Federal Welfare Court:

Scientologist must prove trustworthiness
BSG: Scientologists must prove trustworthiness

Kassel, December 14 (AFP) - Members of the controversial Scientology organization have to practically prove their trustworthiness themselves if they want to run an employment service. The fact that there is no indication of untrustworthiness in membership alone is not enough, the Federal Welfare Court decided in Kassel on Thursday. (AZ: B 11/7 AL 30/99 R) Private persons or companies who intend to run employment services need permission from the Federal Labor Office. In this case, the Federal Office issued such a permit to the woman, 38 years old at the time, to arrange Au-pair labor relationships. Five months later the Federal Office revoked this permission when it learned that the woman is a member of the "Scientology Church." By that membership she lacked the trustworthiness demanded by law. The labor office was concerned that the Scientologist could use the data from the Au-pair forces for later influence in Scientology households. From the view of the Rheinland-Pfalz State Welfare Court, however, there was no sign of that kind of misuse; so it decided in favor of the woman. The Federal Welfare Court overturned the decision of the previous hearing and referred the dispute back. The trustworthiness is now a matter of the applicant's entire approach to life. In particular the next hearing is to review whether the "connections and standards of conduct" of the Scientology organization actually allows the claimed separations of personal and professional lives. 
© AFP 
141718 Dec 00 

No wholesale employment ban on Scientologists

Risk of work security violations must be reviewed on a case by case basis

Kassel, Germany
December 14, 2000

au pair: [at equal (worth)], work for room and board and spending money as the case may be
[Also, Estonians speak an Uralic language which is related to Finnish and Hungarian.]

Kassel - Members of the Scientology Organization, which describes itself as a church, are not permitted to be employed in every case as au-pair employment referrers. The eleventh senate of the Federal Welfare Court in Kassel decided on Thursday that the necessary permit from the federal labor agency for au-pair employment referrers had to be considered on a case-by-case basis as to how far the referring agent was associated with the organization and whether that could constitute violation of employment security agreements.
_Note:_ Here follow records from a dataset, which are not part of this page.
/-- **THE SAME, UNWEIGHTED** — King's (3.65) derivative clause `|(∂_α(x, x′)∇_μG)(y)| ≤ C·dist({x, x′}, y)^{1−(d+1)−α}` solved for the difference
(`d ≥ 1`, `x ≠ x′`, `y ≠ x, x′`):  `|∂G_μ(x′, y) − ∂G_μ(x, y)| ≤ C·(|x − x′|∕m)^α·((L^K)∕m)^d`, `m = min(|x − y|, |x′ − y|)` — the C^{1,α} twin of
part T-b's `fullProp_holder_dist_unif` (`|G(x′, y) − G(x, y)| ≤ C(ρ∕m)^α((L^K)∕m)^{d−1}`), for the FULL `A = 0` propagator, uniformly in `K`, the
volume and the mass. [cite: King1986, Theorem 3.3 p.655, (3.8) p.656, (3.62) p.663, Prop. 3.7 (3.65) p.663; Balaban1983RegularityDecay, Theorem (1.9) p.573] -/
theorem fullPropD_holder_dist_unif (hd : 1 ≤ d) (hLodd : Odd L) (hL : 2 ≤ L) {a : ℝ} (ha : 0 < a) {m0sq : ℝ}
    (hm0 : 0 ≤ m0sq) {α : ℝ} (hα0 : 0 < α) (hα1 : α < 1) :
    ∃ C : ℝ, 0 < C ∧ ∀ (K : ℕ), 1 ≤ K → ∀ (N : ℕ) [NeZero N], N = L ^ K →
      ∀ (e : ℕ) (M : Fin (d + 1) → ℕ) [∀ μ, NeZero (M μ)], (∀ μ, M μ = 2 * L ^ e) →
      ∀ (msq : ℝ), 0 < msq → msq ≤ m0sq → ∀ (μ : Fin (d + 1)) (x x' y : Tor (fine N M)), x' ≠ x → x ≠ y → x' ≠ y →
        |((N : ℝ) * (constrainedProp N M (aK a L K) (((N : ℕ) : ℝ) ^ 2) msq (x' + unitVec (fine N M) μ) y
              - constrainedProp N M (aK a L K) (((N : ℕ) : ℝ) ^ 2) msq x' y)
            - (N : ℝ) * (constrainedProp N M (aK a L K) (((N : ℕ) : ℝ) ^ 2) msq (x + unitVec (fine N M) μ) y
              - constrainedProp N M (aK a L K) (((N : ℕ) : ℝ) ^ 2) msq x y))|
          ≤ C * (tdistT (fine N M) x x' / min (tdistT (fine N M) x y) (tdistT (fine N M) x' y)) ^ α
              * ((L : ℝ) ^ K / min (tdistT (fine N M) x y) (tdistT (fine N M) x' y)) ^ d := by
  obtain ⟨C, hC, H⟩ := fullPropD_holder_powerLaw_unif (d := d) L hd hLodd hL ha hm0 hα0 hα1
  refine ⟨C, hC, ?_⟩
  intro K hK N _ hN e M _ hM msq hmsq hcap μ x x' y hxx hxy hx'y
  have h := H K hK N hN e M hM msq hmsq hcap μ x x' y hxy hx'y
  set m : ℝ := min (tdistT (fine N M) x y) (tdistT (fine N M) x' y) with hmdef
  set ρ : ℝ := tdistT (fine N M) x x' with hρdef
  have hm1 : 1 ≤ m := le_min (one_le_tdistT_of_ne (fine N M) hxy) (one_le_tdistT_of_ne (fine N M) hx'y)
  have hm0' : 0 < m := by linarith
  have hρ1 : 1 ≤ ρ := by
    rw [hρdef, tdistT_symm]
    exact one_le_tdistT_of_ne (fine N M) hxx
  have hρ0 : 0 < ρ := by linarith
  have hL0 : (0 : ℝ) < L := by exact_mod_cast (show 0 < L by omega)
  have hN' : (N : ℝ) = (L : ℝ) ^ K := by rw [hN, Nat.cast_pow]
  have hN0 : 0 < (N : ℝ) := by rw [hN']; exact pow_pos hL0 K
  have hNne : (N : ℝ) ≠ 0 := hN0.ne'
  set X : ℝ := |((N : ℝ) * (constrainedProp N M (aK a L K) (((N : ℕ) : ℝ) ^ 2) msq (x' + unitVec (fine N M) μ) y
              - constrainedProp N M (aK a L K) (((N : ℕ) : ℝ) ^ 2) msq x' y)
            - (N : ℝ) * (constrainedProp N M (aK a L K) (((N : ℕ) : ℝ) ^ 2) msq (x + unitVec (fine N M) μ) y
              - constrainedProp N M (aK a L K) (((N : ℕ) : ℝ) ^ 2) msq x y))| with hXdef
  -- undo the weight: `X = (ρ∕N)^α·[(ρ∕N)^{−α}·X]`
  have hw : 0 < (ρ / (N : ℝ)) ^ α := Real.rpow_pos_of_pos (div_pos hρ0 hN0) α
  have hXw : X = (ρ / (N : ℝ)) ^ α * ((ρ / (N : ℝ)) ^ (-α) * X) := by
    rw [← mul_assoc, Real.rpow_neg (div_pos hρ0 hN0).le, mul_inv_cancel₀ hw.ne', one_mul]
  -- `(ρ∕N)^α·(N∕m)^α = (ρ∕m)^α`
  have hρm : (ρ / (N : ℝ)) ^ α * ((L : ℝ) ^ K / m) ^ α = (ρ / m) ^ α := by
    rw [← hN', ← Real.mul_rpow (div_pos hρ0 hN0).le (div_pos hN0 hm0').le]
    congr 1
    rw [div_mul_div_comm, mul_comm ρ (N : ℝ), mul_div_mul_left ρ m hNne]
  rw [hXw]
  calc (ρ / (N : ℝ)) ^ α * ((ρ / (N : ℝ)) ^ (-α) * X)
      ≤ (ρ / (N : ℝ)) ^ α * (C * (((L : ℝ) ^ K / m) ^ d * ((L : ℝ) ^ K / m) ^ α)) := mul_le_mul_of_nonneg_left h hw.le
    _ = C * ((ρ / (N : ℝ)) ^ α * ((L : ℝ) ^ K / m) ^ α) * ((L : ℝ) ^ K / m) ^ d := by ring
    _ = C * (ρ / m) ^ α * ((L : ℝ) ^ K / m) ^ d := by rw [hρm]

end Summit.QuantumFields.YangMills.BalabanUVNodes.N15KingModelRung.Curved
The complainant is a 44-year-old woman from Bad Kreuznach who referred au-pairs from Estonia to German families and who had received a three-year permit from the federal labor agency in December 1994. The agency learned from press reports of the complainant's membership in Scientology and revoked her referral permit. The 44-year-old woman says she is an auditor, a clergywoman of the organization.

The labor agency argued that membership alone was evidence of a lack of trustworthiness needed for referral service. It was said the danger of misuse of the personnel data attained existed for proselytizing.

The senate determined that a wholesale referral ban on Scientologists was not permissible. It said the agency could take preventive action, but would have to produce a founded prognosis of potential risks for each individual case.

The senate did not agree with the complainant's contention that denial of a referral permit would be the same as a professional ban. It said that the overwhelming common good in this case was labor security. The senate referred the case back to the Rheinland-Pfalz state welfare court. They are supposed to review the degree to which the complainant would pose a risk as auditor.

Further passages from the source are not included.